Step-By-Step Instructions
Alright, let’s get cooking!
- First, rinse the dalia in water for about 15 minutes. This helps soften it up. Then, drain it well.
- Now, heat the ghee in a pressure cooker over medium heat. Once it’s hot, add the mustard seeds. Wait for them to splutter – that’s when you know they’re ready!
- Next, toss in the cumin seeds and urad dal. Sauté them for a minute or so, until they become fragrant.
- Add the chopped green chilies, grated ginger, and curry leaves. Cook for just 30 seconds, stirring constantly. You want to release those flavors!
- Now, add the chopped onion and tomato, along with a pinch of salt. Sauté until they soften and become translucent.
- Stir in the turmeric powder and cook for another minute. This adds a beautiful color and a lovely earthy flavor.
- Pour in the water and add the drained dalia. Give it a good stir and add salt to taste.
- Close the pressure cooker lid and cook on high heat for one whistle. Then, reduce the heat to low and simmer for 5 minutes. Let the pressure release naturally – don’t force it!
- Once the pressure is released, open the lid and fluff the cooked upma gently with a fork. Serve hot, garnished with fresh coriander leaves and a little extra ghee.
Expert Tips
- Don’t overcook the dalia! You want it to be soft but still have a little bit of texture.
- Adjust the amount of green chilies to your spice preference.
- If you don’t have a pressure cooker, you can make this in a pot.
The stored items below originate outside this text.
/-! ## PART II — the cell datum: inductive binomial key chains over a monomial 3-frame (§2) -/

/-- **Inductive binomial key chain** over a monomial `3`-frame (the typed cell datum).  The single
sequence `g : ℕ → K` packs the frame `y₀, y₁, y₂ := g 0, g 1, g 2`, the top `z := g 3` and the
successive key values `s_j := g (j + 3)` (`s₀ = z`); `e j` is the `j`-th key degree jump, `b j` the
exponent vector of the Laurent monomial `𝔪_j := ∏ g i ^ (b j i)` in `g 0, …, g (j+2)` (i.e. in the
frame and the EARLIER key values), and `ζ j ∈ kˣ` the residue of `s_j ^ e_j / 𝔪_j`; the defining
recursion is the BINOMIAL KEY RELATION `s_{j+1} = s_j ^ e_j - ζ_j · 𝔪_j`.  See PART 0 §B for the
dictionary with MacLane / Herrera–Olalla–Spivakovsky key polynomials and San Saturnino's complete
families (arXiv:1412.7697, Def. 4.1), whose valuation-theoretic content is the field `complete`. -/
structure IsKeyChain (g : ℕ → K) (e : ℕ → ℕ) (b : ℕ → ℕ →₀ ℤ) (ζ : ℕ → k) : Prop where
  /-- all members of the chain are non-zero … -/
  ne_zero : ∀ i, g i ≠ 0
  /-- … and lie in the valuation ring -/
  le_one : ∀ i, O.valuation (g i) ≤ 1
  /-- the frame values are `ℤ`-independent (a MONOMIAL frame) … -/
  frame_indep : ∀ m : Fin 3 → ℤ, (∏ i : Fin 3, O.valuation (g i) ^ m i) = 1 → m = 0
  /-- … and span the value group rationally (`rat.rk = 3`: every value is torsion over the frame) -/
  ratrank : ∀ x : K, x ≠ 0 → ∃ E : ℕ, 0 < E ∧ ∃ m : Fin 3 → ℤ,
    O.valuation x ^ E = ∏ i : Fin 3, O.valuation (g i) ^ m i
  /-- `(y₀, y₁, y₂, z)` is a transcendence basis generating `K = k(y, z)` -/
  algInd : AlgebraicIndependent k fun i : Fin 4 => g i
  adjoin_eq_top : IntermediateField.adjoin k (Set.range fun i : Fin 4 => g i) = ⊤
  /-- key degree jumps are positive -/
  e_pos : ∀ j, 0 < e j
  /-- `𝔪_j` is a monomial in `g 0, …, g (j+2)` -/
  b_lt : ∀ j, ∀ i ∈ (b j).support, i < j + 3
  /-- the BINOMIAL KEY RELATION `s_{j+1} = s_j ^ e_j - ζ_j 𝔪_j` -/
  key : ∀ j, g (j + 4) = g (j + 3) ^ e j - algebraMap k K (ζ j) * (b j).prod fun i m => g i ^ m
  /-- KEY CONDITION: `v (s_j ^ e_j) = v 𝔪_j` … -/
  key_val : ∀ j, O.valuation (g (j + 3) ^ e j) = O.valuation ((b j).prod fun i m => g i ^ m)
  /-- … RESIDUE CONDITION: `ζ_j` is the residue of `s_j ^ e_j / 𝔪_j`, i.e. the value JUMPS -/
  res_val : ∀ j, O.valuation (g (j + 4)) < O.valuation ((b j).prod fun i m => g i ^ m)
  /-- MINIMALITY of `e_j`: no smaller power of `s_j` has a value in the lattice of the earlier ones -/
  minimal : ∀ j (e' : ℕ), 0 < e' → e' < e j → ∀ γ : ℕ →₀ ℤ, (∀ i ∈ γ.support, i < j + 3) →
    O.valuation (g (j + 3) ^ e') ≠ O.valuation (γ.prod fun i m => g i ^ m)
  /-- COMPLETENESS (San Saturnino 2017, Def. 4.1, monomial form): every non-zero polynomial in
  `y, z` is a `k`-combination of Laurent monomials in the chain with NO CANCELLATION of values -/
  complete : ∀ a ∈ Algebra.adjoin k (Set.range fun i : Fin 4 => g i), a ≠ 0 →
    ∃ (N : ℕ) (c : Fin N → k) (β : Fin N → ℕ →₀ ℤ),
      a = ∑ t, algebraMap k K (c t) * (β t).prod (fun i m => g i ^ m) ∧
      ∀ t, O.valuation (algebraMap k K (c t) * (β t).prod fun i m => g i ^ m) ≤ O.valuation a

/-- **The decided cell** `KeyChainTopBelow k O`: `(K, O)` carries an inductive binomial key chain
over a monomial `3`-frame (`IsKeyChain`). -/
def KeyChainTopBelow : Prop :=
  ∃ (g : ℕ → K) (e : ℕ → ℕ) (b : ℕ → ℕ →₀ ℤ) (ζ : ℕ → k), IsKeyChain k O g e b ζ

end Datum

section LemmaU

variable {k : Type} [Field k] {K : Type} [Field K] [Algebra k K] {O : ValuationSubring K}
variable {g : ℕ → K} {e : ℕ → ℕ} {b : ℕ → ℕ →₀ ℤ} {ζ : ℕ → k}

/-! ## PART III — LEMMA U: the unit monomials of a key chain (§3) -/

/-- `Z_j := s_j ^ e_j / 𝔪_j`, the `j`-th unit of the chain (`v Z_j = 1`, residue `ζ_j`). -/
def Zee (g : ℕ → K) (e : ℕ → ℕ) (b : ℕ → ℕ →₀ ℤ) (j : ℕ) : K := g (j + 3) ^ e j / mon g (b j)

/-- `IsKeyChain.valuation_Zee`: Auxiliary step of the key-chain calculus, VERBATIM from the lens-1 g21 companion
(see the module docstring); the statement is its type. [folklore] -/
theorem IsKeyChain.valuation_Zee (hK : IsKeyChain k O g e b ζ) (j : ℕ) :
    O.valuation (Zee g e b j) = 1 := by
  unfold Zee
  rw [map_div₀, hK.key_val j]
  exact div_self ((Valuation.ne_zero_iff _).mpr (mon_ne_zero hK.ne_zero _))

/-- `IsKeyChain.Zee_ne_zero`: Auxiliary step of the key-chain calculus, VERBATIM from the lens-1 g21 companion (see
the module docstring); the statement is its type. [folklore] -/
theorem IsKeyChain.Zee_ne_zero (hK : IsKeyChain k O g e b ζ) (j : ℕ) : Zee g e b j ≠ 0 := by
  intro h
  have := hK.valuation_Zee j
  rw [h, map_zero] at this
  exact zero_ne_one this

/-- `IsKeyChain.pow_eq_Zee_mul`: Auxiliary step of the key-chain calculus, VERBATIM from the lens-1 g21 companion
(see the module docstring); the statement is its type. [folklore] -/
theorem IsKeyChain.pow_eq_Zee_mul (hK : IsKeyChain k O g e b ζ) (j : ℕ) :
    g (j + 3) ^ e j = Zee g e b j * mon g (b j) := by
  unfold Zee
  rw [div_mul_cancel₀ _ (mon_ne_zero hK.ne_zero _)]

/-- `Z_j - ζ_j = s_{j+1} / 𝔪_j`. [folklore] -/
theorem IsKeyChain.Zee_sub (hK : IsKeyChain k O g e b ζ) (j : ℕ) :
    Zee g e b j - algebraMap k K (ζ j) = g (j + 4) / mon g (b j) := by
  rw [eq_div_iff (mon_ne_zero hK.ne_zero _), sub_mul, ← hK.pow_eq_Zee_mul, hK.key j]
  rfl

/-- `IsKeyChain.valuation_Zee_sub_lt`: Auxiliary step of the key-chain calculus, VERBATIM from the lens-1 g21
companion (see the module docstring); the statement is its type. [folklore] -/
theorem IsKeyChain.valuation_Zee_sub_lt (hK : IsKeyChain k O g e b ζ) (j : ℕ) :
    O.valuation (Zee g e b j - algebraMap k K (ζ j)) < 1 := by
  rw [hK.Zee_sub, map_div₀, div_lt_one₀ (((Valuation.pos_iff _).mpr (mon_ne_zero hK.ne_zero _)))]
  exact hK.res_val j

/-- `IsKeyChain.zeta_ne_zero`: Auxiliary step of the key-chain calculus, VERBATIM from the lens-1 g21 companion (see
the module docstring); the statement is its type. [folklore] -/
theorem IsKeyChain.zeta_ne_zero (hK : IsKeyChain k O g e b ζ) (j : ℕ) : ζ j ≠ 0 := by
  intro h
  have hlt := hK.res_val j
  rw [hK.key j, h, map_zero, zero_mul, sub_zero, hK.key_val j] at hlt
  exact lt_irrefl _ hlt

/-- **LEMMA U.**  A Laurent monomial of level `n + 3` (i.e. in the frame and `s₀, …, s_{n-1}`) of
value `1` is a Laurent monomial in the units `Z₀, …, Z_{n-1}`.  (Induction on `n`; the Euclidean
division of the top exponent by `e_{n}` has remainder `0` by MINIMALITY, and the base case is the
`ℤ`-independence of the frame values.) [folklore] -/
theorem IsKeyChain.lemmaU (hK : IsKeyChain k O g e b ζ) (n : ℕ) :
    ∀ β : ℕ →₀ ℤ, Bdd (n + 3) β → O.valuation (mon g β) = 1 →
      ∃ c : ℕ →₀ ℤ, Bdd n c ∧ mon g β = mon (Zee g e b) c := by
  have hg := hK.ne_zero
  induction n with
  | zero =>
    intro β hβ hv
    have hβ0 : β = 0 := by
      have hprod := valuation_mon_eq_prod_fin O g hβ
      have h0 := hK.frame_indep (fun i => β i) (by rw [← hprod]; exact hv)
      ext i
      by_cases hi : i < 3
      · exact congr_fun h0 ⟨i, hi⟩
      · by_contra h
        exact hi (hβ i (Finsupp.mem_support_iff.mpr h))
    exact ⟨0, bdd_zero 0, by rw [hβ0, mon_zero_index, mon_zero_index]⟩
  | succ n ih =>
    intro β hβ hv
    -- Euclidean division of the top exponent by `e n`
    set m : ℤ := β (n + 3) with hmdef
    set E : ℤ := (e n : ℤ) with hEdef
    have hE : 0 < E := by rw [hEdef]; exact_mod_cast hK.e_pos n
    set q : ℤ := m / E with hqdef
    set r : ℤ := m % E with hrdef
    have hr0 : 0 ≤ r := Int.emod_nonneg _ hE.ne'
    have hrE : r < E := Int.emod_lt_of_pos _ hE
    have hm : m = E * q + r := (Int.mul_ediv_add_emod m E).symm
    -- `β = β₁ + m • δ_{n+3}` with `β₁` of level `n + 3`
    set β₁ : ℕ →₀ ℤ := β.erase (n + 3) with hβ₁def
    have hβ₁ : Bdd (n + 3) β₁ := by
      intro i hi
      rw [hβ₁def, Finsupp.support_erase, Finset.mem_erase] at hi
      have := hβ i hi.2
      omega
    have hdec : β = β₁ + Finsupp.single (n + 3) m := by
      rw [hβ₁def, hmdef, Finsupp.erase_add_single]
    set β' : ℕ →₀ ℤ := β₁ + q • b n with hβ'def
    have hβ' : Bdd (n + 3) β' := bdd_add hβ₁ (bdd_intSMul q (hK.b_lt n))
    have hmon : mon g β = Zee g e b n ^ q * (mon g β' * g (n + 3) ^ r) := by
      rw [hdec, mon_add hg, mon_single, hm, zpow_add₀ (hg _), zpow_mul, zpow_natCast,
        hK.pow_eq_Zee_mul, mul_zpow, hβ'def, mon_add hg, mon_intSMul hg]
      ring
    have hv' : O.valuation (mon g β' * g (n + 3) ^ r) = 1 := by
      have h := hv
      rwa [hmon, map_mul, map_zpow₀, hK.valuation_Zee, one_zpow, one_mul] at h
    -- the remainder vanishes, by MINIMALITY of `e n`
    have hr : r = 0 := by
      by_contra hrne
      have h1 : 0 < r.toNat := by omega
      have h2 : r.toNat < e n := by omega
      apply hK.minimal n r.toNat h1 h2 (-β') (bdd_neg hβ')
      show O.valuation (g (n + 3) ^ r.toNat) = O.valuation (mon g (-β'))
      rw [mon_neg hg, map_inv₀, ← zpow_natCast, Int.toNat_of_nonneg hr0, map_zpow₀]
      rw [map_mul, map_zpow₀] at hv'
      exact eq_inv_of_mul_eq_one_right hv'
    rw [hr, zpow_zero, mul_one] at hmon hv'
    obtain ⟨c', hc', hc'eq⟩ := ih β' hβ' hv'
    refine ⟨c' + Finsupp.single n q, bdd_add (bdd_mono (Nat.le_succ n) hc')
      (bdd_single (Nat.lt_succ_self n) q), ?_⟩
    rw [hmon, hc'eq, mon_add hK.Zee_ne_zero, mon_single, mul_comm]

end LemmaU

section Chart

variable {k : Type} [Field k] {K : Type} [Field K] [Algebra k K] {O : ValuationSubring K}
variable {g : ℕ → K} {e : ℕ → ℕ} {b : ℕ → ℕ →₀ ℤ} {ζ : ℕ → k}

/-! ## PART IV — the Perron–Zariski chart of a key chain at a level (§4) -/

/-- additive form of `ratrank`: every generator value is torsion modulo the frame lattice [folklore] -/
theorem IsKeyChain.exists_smul_uval_mem (hK : IsKeyChain k O g e b ζ) (i : ℕ) :
    ∃ E : ℕ, 0 < E ∧ (E : ℤ) • uval O (g i) (hK.ne_zero i) ∈ VL O g hK.ne_zero 3 := by
  have hg := hK.ne_zero
  obtain ⟨E, hE, m, hm⟩ := hK.ratrank (g i) (hg i)
  refine ⟨E, hE, ?_⟩
  have h : (E : ℤ) • uval O (g i) (hg i) = ∑ l : Fin 3, m l • uval O (g l) (hg l) := by
    apply Additive.toMul.injective
    ext
    rw [toMul_zsmul, toMul_sum, Units.val_zpow_eq_zpow_val, val_toMul_uval, zpow_natCast, hm,
      Units.coe_prod]
    refine Finset.prod_congr rfl fun l _ => ?_
    rw [toMul_zsmul, Units.val_zpow_eq_zpow_val, val_toMul_uval]
  rw [h]
  exact Submodule.sum_mem _ fun l _ => Submodule.smul_mem _ _ (Submodule.subset_span ⟨l, rfl⟩)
Just simmer for about 20-25 minutes, or until the dalia is cooked through, adding more water if needed.
Variations
- Vegan Adaptation: Simply substitute the ghee with any plant-based oil like coconut oil or olive oil.
- Gluten-Free Confirmation: Dalia (broken wheat) is gluten-free, but always check the packaging to ensure it hasn’t been processed in a facility that also handles gluten-containing grains.
- Spice Level Adjustment: For a milder flavor, reduce or omit the green chilies. For a spicier kick, add a pinch of red chili powder along with the turmeric.
- Festival Adaptations: This upma is perfect for Navratri or Vrat (fasting) if you skip the onion and garlic!
Serving Suggestions
Dalia Upma is wonderful on its own, but it’s also great with a side of yogurt or a sprinkle of sev (crispy chickpea noodles). My kids love it with a little pickle on the side.
Storage Instructions
Leftover Dalia Upma can be stored in an airtight container in the refrigerator for up to 2 days. Reheat gently on the stovetop or in the microwave, adding a splash of water if needed.
FAQs
- Is Dalia Upma good for weight loss? Absolutely! Dalia is high in fiber, which keeps you feeling full and satisfied, and it’s a relatively low-calorie food.
- Can I make Dalia Upma ahead of time? You can cook the dalia ahead of time and store it in the fridge. Then, just quickly temper the spices and combine everything when you’re ready to eat.
- What is the best type of Dalia to use for Upma? You can use either the regular Dalia or the roasted Dalia. Roasted Dalia has a slightly nutty flavor and cooks a bit faster.
- Can I add vegetables to Dalia Upma? Definitely! Peas, carrots, beans, and potatoes are all great additions. Add them along with the onions and tomatoes.
- How do I adjust the consistency of the Upma? If the upma is too thick, add a little more hot water. If it’s too thin, cook it for a few more minutes, stirring constantly.